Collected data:
import Summits.SmoothPoincare4.SmoothPoincare4.Theorems.CylinderEntropyCylinderRungTwoLiminfDensity
import Summits.SmoothPoincare4.SmoothPoincare4.Theorems.CylinderEntropyCylinderRungTwoContinuousAtCylDensity
import Summits.SmoothPoincare4.SmoothPoincare4.Theorems.CylinderEntropyCylinderRungTwoHamiltonMonotonicity
import Summits.SmoothPoincare4.SmoothPoincare4.Theorems.CylinderEntropyCylinderRungTwoKillingFluxDefs
import HarnessLib

/-!
# Route `CylinderEntropy`, crux `CylinderRungTwo` (stmt-SmoothPoincare4-7631), line `killing-flux`:
# UNIT LOWER DENSITY ALONG A SMOOTH CYLINDER FLOW

Registered helper `helper_unitLowerDensityAlongFlow` (lead c3, step H4).  For a smooth mean curvature
flow `IsCylinderMCF M F ν T` of closed embedded cross-sections of `N = S⁴ × ℝ ⊂ ℝ⁶`, every `s ≥ T`,
every lag `σ > 0` and every `x ∈ M`:

  `1 ≤ F̂_{F_{s+σ}(x), σ}(F_s(M))`,

the typed slice-normalised Gaussian density of the EARLIER time slice `F_s(M)`, at scale `σ`, centred
at any point REACHED by the flow `σ` later, is at least one.  This is the cylinder version of the unit
lower density bound behind Brakke's clearing-out lemma and every no-mass-drop / lower-density argument
for smooth flows (Euclidean model: Huisken's monotonicity with the fact that the Gaussian density of a
smooth point is `1`).

Proof (three landed inputs).  Hamilton's monotonicity in `N` (`stub_hamiltonMonotonicity`, landed):
`F̂_{p,τ}(F_{s+σ}(M)) ≤ F̂_{p,τ+σ}(F_s(M))` for all `τ > 0`; as `τ → 0⁺` the left side is eventually
`≥ 1 - η` for every `η > 0` (`helper_liminfCylDensityAtPoint`: Colding–Minicozzi 7.2 (3) + Cheeger–Yau
kernel domination), and the right side tends to `F̂_{p,σ}(F_s(M))` (`helper_continuousAt_cylDensity`:
dominated convergence in the scale).  Everything is PROVED (no `sorry`, no definitions, no named facts).

References: R. S. Hamilton, Comm. Anal. Geom. 1 (1993) 127–137, Thm. 4.1; K. Brakke, *The motion of a
surface by its mean curvature* (1978), §6.3 (clearing out); T. H. Colding, W. P. Minicozzi II, Ann. of
Math. 175 (2012), Lemma 7.2.
-/

noncomputable section

-- the prescribed namespace `Summit.SmoothPoincare4.SmoothPoincare4.…` repeats `SmoothPoincare4`
set_option linter.dupNamespace false

open MeasureTheory Set Filter
open scoped Manifold ContDiff ENNReal NNReal Topology BigOperators

namespace Summit.SmoothPoincare4.SmoothPoincare4.Cruxes.CylinderRungTwo.KillingFlux

open Literature.Geometry.Riemannian
open Literature.Geometry.Riemannian.SphericalCylinderEntropy (cylEntropy cylDensity cylKernel truncL)

/-- `τ ↦ τ + σ` maps the right-neighbourhood filter of `0` into the neighbourhood filter of `σ`.
[folklore] -/
theorem tendsto_add_const_nhdsGT_zero (σ : ℝ) :
    Tendsto (fun τ : ℝ => τ + σ) (𝓝[>] (0 : ℝ)) (𝓝 σ) := by
  have h : Tendsto (fun τ : ℝ => τ + σ) (𝓝 (0 : ℝ)) (𝓝 (0 + σ)) :=
    (continuous_id.add continuous_const).tendsto 0
  rw [zero_add] at h
  exact h.mono_left nhdsWithin_le_nhds

/-- `ENNReal.ofReal (1 - η) → 1` as `η → 0⁺`. [folklore] -/
theorem tendsto_ofReal_one_sub_nhdsGT_zero :
    Tendsto (fun η : ℝ => ENNReal.ofReal (1 - η)) (𝓝[>] (0 : ℝ)) (𝓝 1) := by
  have hc : Continuous fun η : ℝ => 1 - η := continuous_const.sub continuous_id
  have h := ENNReal.tendsto_ofReal (hc.tendsto 0)
  rw [sub_zero, ENNReal.ofReal_one] at h
  exact h.mono_left nhdsWithin_le_nhds

/-- **Unit lower density from the three inputs** (monotonicity, `liminf ≥ 1` at the later slice,
continuity in the scale at the earlier slice), for one flow, one pair of times and one point: the
bookkeeping of limits. [cite: Hamilton1993, Thm. 4.1] -/
theorem one_le_cylDensity_of_inputs {A B : Set (EuclideanSpace ℝ (Fin 6))}
    {p : EuclideanSpace ℝ (Fin 6)} {σ : ℝ}
    (hmono : ∀ τ : ℝ, 0 < τ → cylDensity B p τ ≤ cylDensity A p (τ + σ))
    (hlim : ∀ η : ℝ, 0 < η → ∀ᶠ τ in 𝓝[>] (0 : ℝ), ENNReal.ofReal (1 - η) ≤ cylDensity B p τ)
    (hcont : ContinuousAt (fun τ : ℝ => cylDensity A p τ) σ) :
    1 ≤ cylDensity A p σ := by
  -- the right side tends to `F̂_{p,σ}(A)` as `τ → 0⁺`
  have hT : Tendsto (fun τ : ℝ => cylDensity A p (τ + σ)) (𝓝[>] (0 : ℝ)) (𝓝 (cylDensity A p σ)) :=
    hcont.tendsto.comp (tendsto_add_const_nhdsGT_zero σ)
  -- for every `η > 0`: `1 - η ≤ F̂_{p,σ}(A)`
  have hη : ∀ η : ℝ, 0 < η → ENNReal.ofReal (1 - η) ≤ cylDensity A p σ := by
    intro η hη
    refine ge_of_tendsto hT ?_
    filter_upwards [hlim η hη, self_mem_nhdsWithin] with τ h1 hτ
    exact h1.trans (hmono τ hτ)
  -- let `η → 0⁺`
  refine le_of_tendsto tendsto_ofReal_one_sub_nhdsGT_zero ?_
  filter_upwards [self_mem_nhdsWithin] with η hη0
  exact hη η hη0

/-- **Registered helper `helper_unitLowerDensityAlongFlow` (H4): UNIT LOWER DENSITY ALONG A SMOOTH
CYLINDER FLOW.**  For `IsCylinderMCF M F ν T`, `T ≤ s`, `0 < σ` and `x ∈ M`:
`1 ≤ F̂_{F (s+σ) x, σ}(F_s(M))` — Hamilton's monotonicity (`stub_hamiltonMonotonicity`), the `liminf ≥ 1`
of the typed density at a point of the later slice (`helper_liminfCylDensityAtPoint`) and continuity of the
density of the earlier slice in the scale (`helper_continuousAt_cylDensity`). [cite: Hamilton1993, Thm. 4.1] -/
theorem helper_unitLowerDensityAlongFlow : ∀ (M : Type) [TopologicalSpace M] [T2Space M] [SecondCountableTopology M] [ChartedSpace (EuclideanSpace ℝ (Fin 4)) M] [IsManifold (𝓡 4) ∞ M] [CompactSpace M] (F : ℝ → M → EuclideanSpace ℝ (Fin 6)) (ν : ℝ → M → EuclideanSpace ℝ (Fin 6)) (T : ℝ), IsCylinderMCF M F ν T → ∀ s σ : ℝ, T ≤ s → 0 < σ → ∀ x : M, 1 ≤ cylDensity (Set.range (F s)) (F (s + σ) x) σ := by
  intro M _ _ _ _ _ _ F ν T hF s σ hs hσ x
  have hsσ : T ≤ s + σ := by linarith
  have hp : ∑ i : Fin 5, F (s + σ) x (Fin.castSucc i) ^ 2 = 1 := hF.mem_cyl (s + σ) hsσ x
  -- the earlier slice: compact, in `N`, of finite area
  have hAc : IsCompact (Set.range (F s)) :=
    isCompact_range (hF.isSmoothEmbedding s hs).contMDiff.continuous
  have hAN : ∀ z ∈ Set.range (F s), ∑ i : Fin 5, z (Fin.castSucc i) ^ 2 = 1 := by
    rintro _ ⟨y, rfl⟩; exact hF.mem_cyl s hs y
  have hAfin : μH[4] (Set.range (F s)) < ⊤ :=
    hausdorffMeasure_range_lt_top_six M (hF.isSmoothEmbedding s hs)
  refine one_le_cylDensity_of_inputs (B := Set.range (F (s + σ))) ?_ ?_ ?_
  · intro τ hτ
    exact stub_hamiltonMonotonicity M F ν T hF (F (s + σ) x) hp s σ τ hs hσ.le hτ
  · intro η hη
    exact helper_liminfCylDensityAtPoint M (F (s + σ)) (hF.isSmoothEmbedding (s + σ) hsσ)
      (hF.mem_cyl (s + σ) hsσ) x η hη
  · exact helper_continuousAt_cylDensity (Set.range (F s)) hAc hAN hAfin (F (s + σ) x) σ hσ

end Summit.SmoothPoincare4.SmoothPoincare4.Cruxes.CylinderRungTwo.KillingFlux

end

#### [What is expected]
Starting at the line that has "-- the prescribed" and ending at the line that has "hcont.tendsto.comp (tendsto_add_const_nhdsGT_zero σ)", please write out the lines above exactly, leaving out all others.

#### [Solution below]
-- the prescribed namespace `Summit.SmoothPoincare4.SmoothPoincare4.…` repeats `SmoothPoincare4`
set_option linter.dupNamespace false

open MeasureTheory Set Filter
open scoped Manifold ContDiff ENNReal NNReal Topology BigOperators

namespace Summit.SmoothPoincare4.SmoothPoincare4.Cruxes.CylinderRungTwo.KillingFlux

open Literature.Geometry.Riemannian
open Literature.Geometry.Riemannian.SphericalCylinderEntropy (cylEntropy cylDensity cylKernel truncL)

/-- `τ ↦ τ + σ` maps the right-neighbourhood filter of `0` into the neighbourhood filter of `σ`.
[folklore] -/
theorem tendsto_add_const_nhdsGT_zero (σ : ℝ) :
    Tendsto (fun τ : ℝ => τ + σ) (𝓝[>] (0 : ℝ)) (𝓝 σ) := by
  have h : Tendsto (fun τ : ℝ => τ + σ) (𝓝 (0 : ℝ)) (𝓝 (0 + σ)) :=
    (continuous_id.add continuous_const).tendsto 0
  rw [zero_add] at h
  exact h.mono_left nhdsWithin_le_nhds

/-- `ENNReal.ofReal (1 - η) → 1` as `η → 0⁺`. [folklore] -/
theorem tendsto_ofReal_one_sub_nhdsGT_zero :
    Tendsto (fun η : ℝ => ENNReal.ofReal (1 - η)) (𝓝[>] (0 : ℝ)) (𝓝 1) := by
  have hc : Continuous fun η : ℝ => 1 - η := continuous_const.sub continuous_id
  have h := ENNReal.tendsto_ofReal (hc.tendsto 0)
  rw [sub_zero, ENNReal.ofReal_one] at h
  exact h.mono_left nhdsWithin_le_nhds

/-- **Unit lower density from the three inputs** (monotonicity, `liminf ≥ 1` at the later slice,
continuity in the scale at the earlier slice), for one flow, one pair of times and one point: the
bookkeeping of limits. [cite: Hamilton1993, Thm. 4.1] -/
theorem one_le_cylDensity_of_inputs {A B : Set (EuclideanSpace ℝ (Fin 6))}
    {p : EuclideanSpace ℝ (Fin 6)} {σ : ℝ}
    (hmono : ∀ τ : ℝ, 0 < τ → cylDensity B p τ ≤ cylDensity A p (τ + σ))
    (hlim : ∀ η : ℝ, 0 < η → ∀ᶠ τ in 𝓝[>] (0 : ℝ), ENNReal.ofReal (1 - η) ≤ cylDensity B p τ)
    (hcont : ContinuousAt (fun τ : ℝ => cylDensity A p τ) σ) :
    1 ≤ cylDensity A p σ := by
  -- the right side tends to `F̂_{p,σ}(A)` as `τ → 0⁺`
  have hT : Tendsto (fun τ : ℝ => cylDensity A p (τ + σ)) (𝓝[>] (0 : ℝ)) (𝓝 (cylDensity A p σ)) :=
    hcont.tendsto.comp (tendsto_add_const_nhdsGT_zero σ)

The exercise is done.